● TASK TO CARRY OUT
Transcribe the records below exactly as written, from the opening line through the line that contains "(stated for all".

● PROVIDED DATA

import Literature.MathematicalPhysics.QuantumLattice.LatticeGaugeDLR
import HarnessLib

/-!
# Mesh-`b` grid cells of the edges of `ℤᵈ`

Helper file for item `stmt-QuantumFields-8895` (`FiniteSizeCriterion` of route `OneCertifiedCube`,
sub-problem `YangMills`).

The block recursion (`OneCertifiedCubeFiniteSizeCriterionRecursion.lean`) reads a specification on
`ZdEdge d → S` through a cell map `cell : ZdEdge d → ℤᵈ`. Here the cell map is the mesh-`b` grid,
`cell e = (⌊e.1 i / b⌋)ᵢ` (integer floor division, `b ≥ 1`), i.e. the `[b, 2b]`-cell frame
`w i j = b j` of the route statement with all cells of side exactly `b`:

* `ediv_eq_iff_bounds`, `mem_gridCell_iff`, `finite_gridCell` — the cell `y` is the finite edge box
  `(∏ᵢ [b yᵢ, b (yᵢ+1))) × (all directions)`;
* `abs_ediv_sub_ediv_le_one` — edges at sup-distance `≤ 1` lie in cells at sup-distance `≤ 1`;
* `gridFS_of_frameFS` — the finite-size hypothesis of `FiniteSizeCriterion` (stated for all
  `[b, 2b]`-cell frames `w`, centred at the cell of index `0`) specialised to the translated grid
  frames `w i j = b (j + xᵢ)` and rewritten in terms of the cell map: for every cell `x`, every
  cell-union volume `Λ₀` within cell distance `2n` of `x` containing the cell `x`, exterior data
  agreeing on the cube of `(4n+1)ᵈ` cells around `x` give kernel expectations of `[0,1]`-valued
  observables of the cell `x` within `ε`.

No definition is introduced: the cell map is written as the explicit lambda
`fun e i => e.1 i / (b : ℤ)` throughout.
-/

set_option autoImplicit false

noncomputable section

open MeasureTheory
open Literature.Probability.LatticeModels
open Literature.MathematicalPhysics.QuantumLattice

namespace Summit.QuantumFields.YangMills.Theorems.FiniteSizeCriterion

/-! ## Floor division -/

/-- `a / b = z` iff `a` lies in the block `[b z, b (z+1))` (`b > 0`, floor division). -/
theorem ediv_eq_iff_bounds {a z b : ℤ} (hb : 0 < b) : a / b = z ↔ b * z ≤ a ∧ a < b * (z + 1) := by
  constructor
  · intro h
    have h1 : z ≤ a / b := h ▸ le_rfl
    have h2 : a / b < z + 1 := h ▸ lt_add_one _
    have h1' := (Int.le_ediv_iff_mul_le hb).1 h1
    have h2' := (Int.ediv_lt_iff_lt_mul hb).1 h2
    constructor <;> linarith [mul_comm z b, mul_comm (z + 1) b]
  · rintro ⟨h1, h2⟩
    have h1' : z ≤ a / b := (Int.le_ediv_iff_mul_le hb).2 (by linarith [mul_comm z b])
    have h2' : a / b < z + 1 := (Int.ediv_lt_iff_lt_mul hb).2 (by linarith [mul_comm (z + 1) b])
    omega

/-- Floor division by `b ≥ 1` contracts: `|a / b - a' / b| ≤ 1` when `|a - a'| ≤ 1`. -/
theorem abs_ediv_sub_ediv_le_one {b : ℤ} (hb : 0 < b) {a a' : ℤ} (h : a' - 1 ≤ a ∧ a ≤ a' + 1) :
    |a / b - a' / b| ≤ 1 := by
  have hlo : (a' - b) / b ≤ a / b := Int.ediv_le_ediv hb (by linarith)
  have hhi : a / b ≤ (a' + b) / b := Int.ediv_le_ediv hb (by linarith)
  have e1 : (a' - b) / b = a' / b + (-1) := by
    rw [← Int.add_mul_ediv_right a' (-1) hb.ne']; ring_nf
  have e2 : (a' + b) / b = a' / b + 1 := by
    rw [← Int.add_mul_ediv_right a' 1 hb.ne']; ring_nf
  rw [abs_le]
  constructor <;> linarith

variable {d : ℕ}

/-- Edges at sup-distance `≤ 1` lie in grid cells at sup-distance `≤ 1` (hypothesis `hC1` of the
block recursion for the mesh-`b` grid). -/
theorem grid_hC1 {b : ℤ} (hb : 0 < b) (e e' : ZdEdge d)
    (h : ∀ k, e'.1 k - 1 ≤ e.1 k ∧ e.1 k ≤ e'.1 k + 1) (k : Fin d) :
    |(fun (v : ZdEdge d) (i : Fin d) => v.1 i / b) e k -
      (fun (v : ZdEdge d) (i : Fin d) => v.1 i / b) e' k| ≤ 1 :=
  abs_ediv_sub_ediv_le_one hb (h k)

/-! ## Grid cells as finite edge boxes -/

/-- Membership in the grid cell `y` (the edge box `(∏ᵢ [b yᵢ, b(yᵢ+1))) × univ`) is having cell
label `y`. -/
theorem mem_gridCell_iff {b : ℤ} (hb : 0 < b) (y : Fin d → ℤ) (e : ZdEdge d) :
    e ∈ (Fintype.piFinset fun i => Finset.Ico (b * y i) (b * (y i + 1))) ×ˢ
        (Finset.univ : Finset (Fin d)) ↔ (fun i => e.1 i / b) = y := by
  simp only [Finset.mem_product, Finset.mem_univ, and_true, Fintype.mem_piFinset, Finset.mem_Ico,
    funext_iff, ediv_eq_iff_bounds hb]

/-- Grid cells are finite (hypothesis `hfin` of the block recursion for the mesh-`b` grid). -/
theorem finite_gridCell {b : ℤ} (hb : 0 < b) (y : Fin d → ℤ) :
    Set.Finite {v : ZdEdge d | (fun (v : ZdEdge d) (i : Fin d) => v.1 i / b) v = y} := by
  refine (Finset.finite_toSet ((Fintype.piFinset fun i => Finset.Ico (b * y i) (b * (y i + 1))) ×ˢ
    (Finset.univ : Finset (Fin d)))).subset fun v hv => ?_
  exact Finset.mem_coe.2 ((mem_gridCell_iff hb y v).2 hv)

/-! ## The finite-size hypothesis on grid frames -/

/-- **The finite-size hypothesis of `FiniteSizeCriterion`, read on the mesh-`b` grid.** The
hypothesis quantifies over all `[b, 2b]`-cell frames `w` of `ℤ⁴` with the cube of `(4n+1)⁴` cells
centred at the cell of index `0`; specialising to the translated grid frames `w i j = b (j + xᵢ)`
(cells of side exactly `b`, cell of index `y` = grid cell `y + x`) gives, for every grid cell `x`
and every cell-union volume `Λ₀` of grid cells within sup-distance `2n` of `x` containing the cell
`x`: exterior data agreeing on the grid cells within distance `2n` of `x` give `γ_{Λ₀}`-expectations
of `[0,1]`-valued measurable observables of the cell `x` within `ε`. -/
theorem gridFS_of_frameFS {S : Type*} [Group S] [MeasurableSpace S] (γ : Specification (ZdEdge 4) S)
    {b n : ℕ} (hb : 1 ≤ b) {ε : ℝ}
    (hFS : ∀ w : Fin 4 → ℤ → ℤ, (∀ i j, w i j + ((b : ℕ) : ℤ) ≤ w i (j + 1) ∧
        w i (j + 1) ≤ w i j + 2 * ((b : ℕ) : ℤ)) →
      ∀ Y : Finset (Fin 4 → ℤ), Y ⊆ (Fintype.piFinset fun _ : Fin 4 =>
        Finset.Icc (-(2 * ((n : ℕ) : ℤ))) (2 * ((n : ℕ) : ℤ))) → (0 : Fin 4 → ℤ) ∈ Y →
      ∀ η η' : LGConfig 4 S, (∀ e ∈ (Fintype.piFinset fun _ : Fin 4 =>
        Finset.Icc (-(2 * ((n : ℕ) : ℤ))) (2 * ((n : ℕ) : ℤ))).biUnion (fun y : Fin 4 → ℤ =>
          (Fintype.piFinset fun i : Fin 4 => Finset.Ico (w i (y i)) (w i (y i + 1))) ×ˢ
            (Finset.univ : Finset (Fin 4))), η e = η' e) →
      ∀ f : LGConfig 4 S → ℝ, IsCylinder f ((fun y : Fin 4 → ℤ =>
        (Fintype.piFinset fun i : Fin 4 => Finset.Ico (w i (y i)) (w i (y i + 1))) ×ˢ
          (Finset.univ : Finset (Fin 4))) 0) → Measurable f → (∀ U, 0 ≤ f U ∧ f U ≤ 1) →
      |(∫ U, f U ∂(γ (Y.biUnion (fun y : Fin 4 → ℤ =>
          (Fintype.piFinset fun i : Fin 4 => Finset.Ico (w i (y i)) (w i (y i + 1))) ×ˢ
            (Finset.univ : Finset (Fin 4)))) η)) -
        ∫ U, f U ∂(γ (Y.biUnion (fun y : Fin 4 → ℤ =>
          (Fintype.piFinset fun i : Fin 4 => Finset.Ico (w i (y i)) (w i (y i + 1))) ×ˢ
            (Finset.univ : Finset (Fin 4)))) η')| ≤ ε)
    (x : Fin 4 → ℤ) (Λ₀ : Finset (ZdEdge 4))
    (hunion : ∀ v w : ZdEdge 4, (fun (v : ZdEdge 4) (i : Fin 4) => v.1 i / (b : ℤ)) v =
      (fun (v : ZdEdge 4) (i : Fin 4) => v.1 i / (b : ℤ)) w → v ∈ Λ₀ → w ∈ Λ₀)
    (hnear : ∀ v ∈ Λ₀, ∀ i, |(fun (v : ZdEdge 4) (i : Fin 4) => v.1 i / (b : ℤ)) v i - x i| ≤ 2 * n)
    (hx : ∀ v : ZdEdge 4, (fun (v : ZdEdge 4) (i : Fin 4) => v.1 i / (b : ℤ)) v = x → v ∈ Λ₀)
    (η η' : LGConfig 4 S)
    (hagree : ∀ v : ZdEdge 4,
      (∀ i, |(fun (v : ZdEdge 4) (i : Fin 4) => v.1 i / (b : ℤ)) v i - x i| ≤ 2 * n) → η v = η' v)
    (f : LGConfig 4 S → ℝ)
    (hfdep : DependsOn f {v | (fun (v : ZdEdge 4) (i : Fin 4) => v.1 i / (b : ℤ)) v = x})
    (hfm : Measurable f) (hf01 : ∀ σ, 0 ≤ f σ ∧ f σ ≤ 1) :
    |∫ σ, f σ ∂(γ Λ₀ η) - ∫ σ, f σ ∂(γ Λ₀ η')| ≤ ε := by
  classical
  have hb0 : (0 : ℤ) < (b : ℤ) := by exact_mod_cast hb
  -- the translated grid frame
  let w : Fin 4 → ℤ → ℤ := fun i j => (b : ℤ) * (j + x i)
  have hframe : ∀ i j, w i j + ((b : ℕ) : ℤ) ≤ w i (j + 1) ∧ w i (j + 1) ≤ w i j + 2 * ((b : ℕ) : ℤ) :=
    fun i j => by
      simp only [w]
      constructor <;> nlinarith
  -- its cells are the translated grid cells
  have hmem : ∀ (y : Fin 4 → ℤ) (e : ZdEdge 4),
      e ∈ (Fintype.piFinset fun i : Fin 4 => Finset.Ico (w i (y i)) (w i (y i + 1))) ×ˢ
        (Finset.univ : Finset (Fin 4)) ↔ (fun i => e.1 i / (b : ℤ)) = y + x := by
    intro y e
    have e1 : ∀ i, w i (y i + 1) = (b : ℤ) * ((y + x) i + 1) := fun i => by
      simp only [w, Pi.add_apply]; ring
    have e2 : ∀ i, w i (y i) = (b : ℤ) * ((y + x) i) := fun i => by
      simp only [w, Pi.add_apply]
    simp only [e1, e2]
    exact mem_gridCell_iff hb0 (y + x) e
  -- the cells met by `Λ₀`, recentred
  set Y : Finset (Fin 4 → ℤ) := Λ₀.image fun v => (fun i => v.1 i / (b : ℤ)) - x with hY
  have hYsub : Y ⊆ Fintype.piFinset fun _ : Fin 4 =>
      Finset.Icc (-(2 * ((n : ℕ) : ℤ))) (2 * ((n : ℕ) : ℤ)) := by
    intro y hy
    obtain ⟨v, hv, rfl⟩ := Finset.mem_image.1 hy
    rw [Fintype.mem_piFinset]
    intro i
    have h := abs_le.1 (hnear v hv i)
    simp only [Pi.sub_apply]
    exact Finset.mem_Icc.2 ⟨h.1, h.2⟩
  have h0Y : (0 : Fin 4 → ℤ) ∈ Y := by
    refine Finset.mem_image.2 ⟨((fun i => (b : ℤ) * x i), (0 : Fin 4)), hx _ ?_, ?_⟩
    · funext i
      exact Int.mul_ediv_cancel_left _ hb0.ne'
    · funext i
      simp [Int.mul_ediv_cancel_left _ hb0.ne']
  have hbiU : Y.biUnion (fun y : Fin 4 → ℤ =>
      (Fintype.piFinset fun i : Fin 4 => Finset.Ico (w i (y i)) (w i (y i + 1))) ×ˢ
        (Finset.univ : Finset (Fin 4))) = Λ₀ := by
    ext e
    rw [Finset.mem_biUnion]
    constructor
    · rintro ⟨y, hy, he⟩
      obtain ⟨v, hv, rfl⟩ := Finset.mem_image.1 hy
      rw [hmem, sub_add_cancel] at he
      exact hunion v e he.symm hv
    · intro he
      refine ⟨(fun i => e.1 i / (b : ℤ)) - x, Finset.mem_image.2 ⟨e, he, rfl⟩, ?_⟩
      rw [hmem, sub_add_cancel]
  have hagree' : ∀ e ∈ (Fintype.piFinset fun _ : Fin 4 =>
      Finset.Icc (-(2 * ((n : ℕ) : ℤ))) (2 * ((n : ℕ) : ℤ))).biUnion (fun y : Fin 4 → ℤ =>
        (Fintype.piFinset fun i : Fin 4 => Finset.Ico (w i (y i)) (w i (y i + 1))) ×ˢ
          (Finset.univ : Finset (Fin 4))), η e = η' e := by
    intro e he
    obtain ⟨y, hy, he⟩ := Finset.mem_biUnion.1 he
    rw [hmem] at he
    refine hagree e fun i => ?_
    have hyi := Finset.mem_Icc.1 (Fintype.mem_piFinset.1 hy i)
    have hei : e.1 i / (b : ℤ) = y i + x i := congrFun he i
    show |e.1 i / (b : ℤ) - x i| ≤ 2 * n
    rw [hei, add_sub_cancel_right, abs_le]
    exact ⟨hyi.1, hyi.2⟩
  have hcyl : IsCylinder f ((fun y : Fin 4 → ℤ =>
      (Fintype.piFinset fun i : Fin 4 => Finset.Ico (w i (y i)) (w i (y i + 1))) ×ˢ
        (Finset.univ : Finset (Fin 4))) 0) := by
    intro σ σ' h
    refine hfdep fun v hv => h v ?_
    rw [Finset.mem_coe, hmem, zero_add]
    exact hv
  have key := hFS w hframe Y hYsub h0Y η η' hagree' f hcyl hfm hf01
  rwa [hbiU] at key

end Summit.QuantumFields.YangMills.Theorems.FiniteSizeCriterion

end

● WRITTEN RESPONSE
import Literature.MathematicalPhysics.QuantumLattice.LatticeGaugeDLR
import HarnessLib

/-!
# Mesh-`b` grid cells of the edges of `ℤᵈ`

Helper file for item `stmt-QuantumFields-8895` (`FiniteSizeCriterion` of route `OneCertifiedCube`,
sub-problem `YangMills`).

The block recursion (`OneCertifiedCubeFiniteSizeCriterionRecursion.lean`) reads a specification on
`ZdEdge d → S` through a cell map `cell : ZdEdge d → ℤᵈ`. Here the cell map is the mesh-`b` grid,
`cell e = (⌊e.1 i / b⌋)ᵢ` (integer floor division, `b ≥ 1`), i.e. the `[b, 2b]`-cell frame
`w i j = b j` of the route statement with all cells of side exactly `b`:

* `ediv_eq_iff_bounds`, `mem_gridCell_iff`, `finite_gridCell` — the cell `y` is the finite edge box
  `(∏ᵢ [b yᵢ, b (yᵢ+1))) × (all directions)`;
* `abs_ediv_sub_ediv_le_one` — edges at sup-distance `≤ 1` lie in cells at sup-distance `≤ 1`;
* `gridFS_of_frameFS` — the finite-size hypothesis of `FiniteSizeCriterion` (stated for all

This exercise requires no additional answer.